I'm all for making interfaces hide the complexity of implementations,  
but, when the implementation involves remote network access, I very  
much like an extra method or two which allows the client to make  
their own decisions about performance tradeoffs in a simple way.   
Just as the DBI interface has fetchone(), fetchmany() and fetchall().

In terms of writing getfiles() using the current interface: I think I  
didn't explain something clearly enough.  The results returned from  
getfiles() would *not* be simple FTPFiles, because ftp_path.isfoo()  
can't return information about FTPFiles.  They'd be objects which  
hold both an FTPFile (only opened if it was read from), and also a  
stat_result.  And then ftp_path.isfoo() would have to grow the  
ability to know what it was passed and handle it intelligently.   
Which would make ftp_path.isfoo() subtly different from os.path.isfoo 
(), but in a way which I think people would quickly catch onto.

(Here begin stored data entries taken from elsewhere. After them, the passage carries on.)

variable {κ M 𝔮} in
/-- **The unramified local lift at `𝔮`, read on `ker κ ∩ I_𝔮`**: under the hypotheses of `exists_resSubgroup_kerD_eq_sub_of_unr` (stated with
`res_{ker κ ∩ I_𝔮}`), there is `z ∈ H¹(D_𝔮, M)` with `res_{ker κ ∩ I_𝔮 ≤ D_𝔮} z = res_{ker κ ∩ I_𝔮 ≤ ker κ} c`.
[cite: JetchevSkinnerWan2017, Lemma 3.3.3 (arXiv:1512.06894 p. 12)] [cite: GreenbergVatsal2000, §2 p. 17] -/
theorem exists_resOfLe_inertia_eq_of_unr (hstab : ∀ m : M, IsOpen {σ : absoluteGaloisGroup K | σ • m = m})
    (htor : ∀ m : M, ∃ k : ℕ, p ^ k • m = 0) {c : subgroupH1 κ.kerSubgroup M}
    (hinv : ∀ d : decomp (K := K) 𝔮,
      resOfLe M (inf_le_left : κ.kerSubgroup ⊓ inertia 𝔮 ≤ κ.kerSubgroup) (conjH1 κ.kerSubgroup M (d : absoluteGaloisGroup K) c - c) = 0)
    (hL : ∀ δ : decomp (K := K) 𝔮, (δ : absoluteGaloisGroup K) ∉ κ.kerSubgroup →
      ∀ a : subgroupH1 (Coinv.kerD κ 𝔮) M,
        resH1Hom (Coinv.toKerD κ 𝔮 (kerSubgroup_inf_inertia_le_decomp κ 𝔮) (inf_le_left : κ.kerSubgroup ⊓ inertia 𝔮 ≤ κ.kerSubgroup))
          (AddMonoidHom.id M) (fun _ _ ↦ rfl) a = 0 →
        ∃ ℓ : subgroupH1 (Coinv.kerD κ 𝔮) M,
          resH1Hom (Coinv.toKerD κ 𝔮 (kerSubgroup_inf_inertia_le_decomp κ 𝔮) (inf_le_left : κ.kerSubgroup ⊓ inertia 𝔮 ≤ κ.kerSubgroup))
            (AddMonoidHom.id M) (fun _ _ ↦ rfl) ℓ = 0 ∧
          conjH1 (Coinv.kerD κ 𝔮) M δ ℓ - ℓ = a) :
    ∃ z : subgroupH1 (decomp (K := K) 𝔮) M,
      resOfLe M (kerSubgroup_inf_inertia_le_decomp κ 𝔮) z =
        resOfLe M (inf_le_left : κ.kerSubgroup ⊓ inertia 𝔮 ≤ κ.kerSubgroup) c := by
  have hinv' : ∀ d : decomp (K := K) 𝔮,
      resH1Hom (Coinv.toKerD κ 𝔮 (kerSubgroup_inf_inertia_le_decomp κ 𝔮) (inf_le_left : κ.kerSubgroup ⊓ inertia 𝔮 ≤ κ.kerSubgroup))
        (AddMonoidHom.id M) (fun _ _ ↦ rfl)
        (Coinv.resKerD κ M 𝔮 (conjH1 κ.kerSubgroup M (d : absoluteGaloisGroup K) c - c)) = 0 := fun d ↦ by
    rw [← AddMonoidHom.comp_apply, toKerD_comp_resKerD]
    exact hinv d
  obtain ⟨z, ℓ, hℓ0, hz⟩ := exists_resSubgroup_kerD_eq_sub_of_unr hstab htor hinv' hL
  refine ⟨z, ?_⟩
  have h1 := congrArg (resH1Hom (Coinv.toKerD κ 𝔮 (kerSubgroup_inf_inertia_le_decomp κ 𝔮)
    (inf_le_left : κ.kerSubgroup ⊓ inertia 𝔮 ≤ κ.kerSubgroup)) (AddMonoidHom.id M) (fun _ _ ↦ rfl)) hz
  rw [map_sub, hℓ0, sub_zero, ← AddMonoidHom.comp_apply, toKerD_comp_resSubgroup, ← AddMonoidHom.comp_apply,
    toKerD_comp_resKerD] at h1
  exact h1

Actually, what I'd do is make FTPFiles behave this way all the time  
(meaning, they always have or are able to obtain a stat_result).  But  
again, you can do that lazily, and it's hidden from the user.  From  
the user perspective, all they need to learn is: there's a getfiles()  
method as well as a file() method, and ftp_path methods can operate  
on both pathnames and FTPFile objects.  And then a note on  
performance says "path.isfoo(path) methods contact the server on  
every call, consider using getfiles() if you just need file  
information".

Yes, my toy example is easy to replicate with walk(). And there are  
some important issues with modes and name/path attributes which I  
haven't fully thought through.  Perhaps a better toy example (and  
this more closely models what I'm doing in my app), would be to  
display to a user an annotated directory listing of a single directory:

for f in host.getfiles(path):
     if host.path.isdir(f):
         print "%s (directory)" % f.name
     elif host.path.islink(f):
         print "%s (link)" % f.name
     else:
         print "%s (size: %s, last_modified: %s)" % (f.name,  
host.path.getsize(f), host.path.getmtime(f))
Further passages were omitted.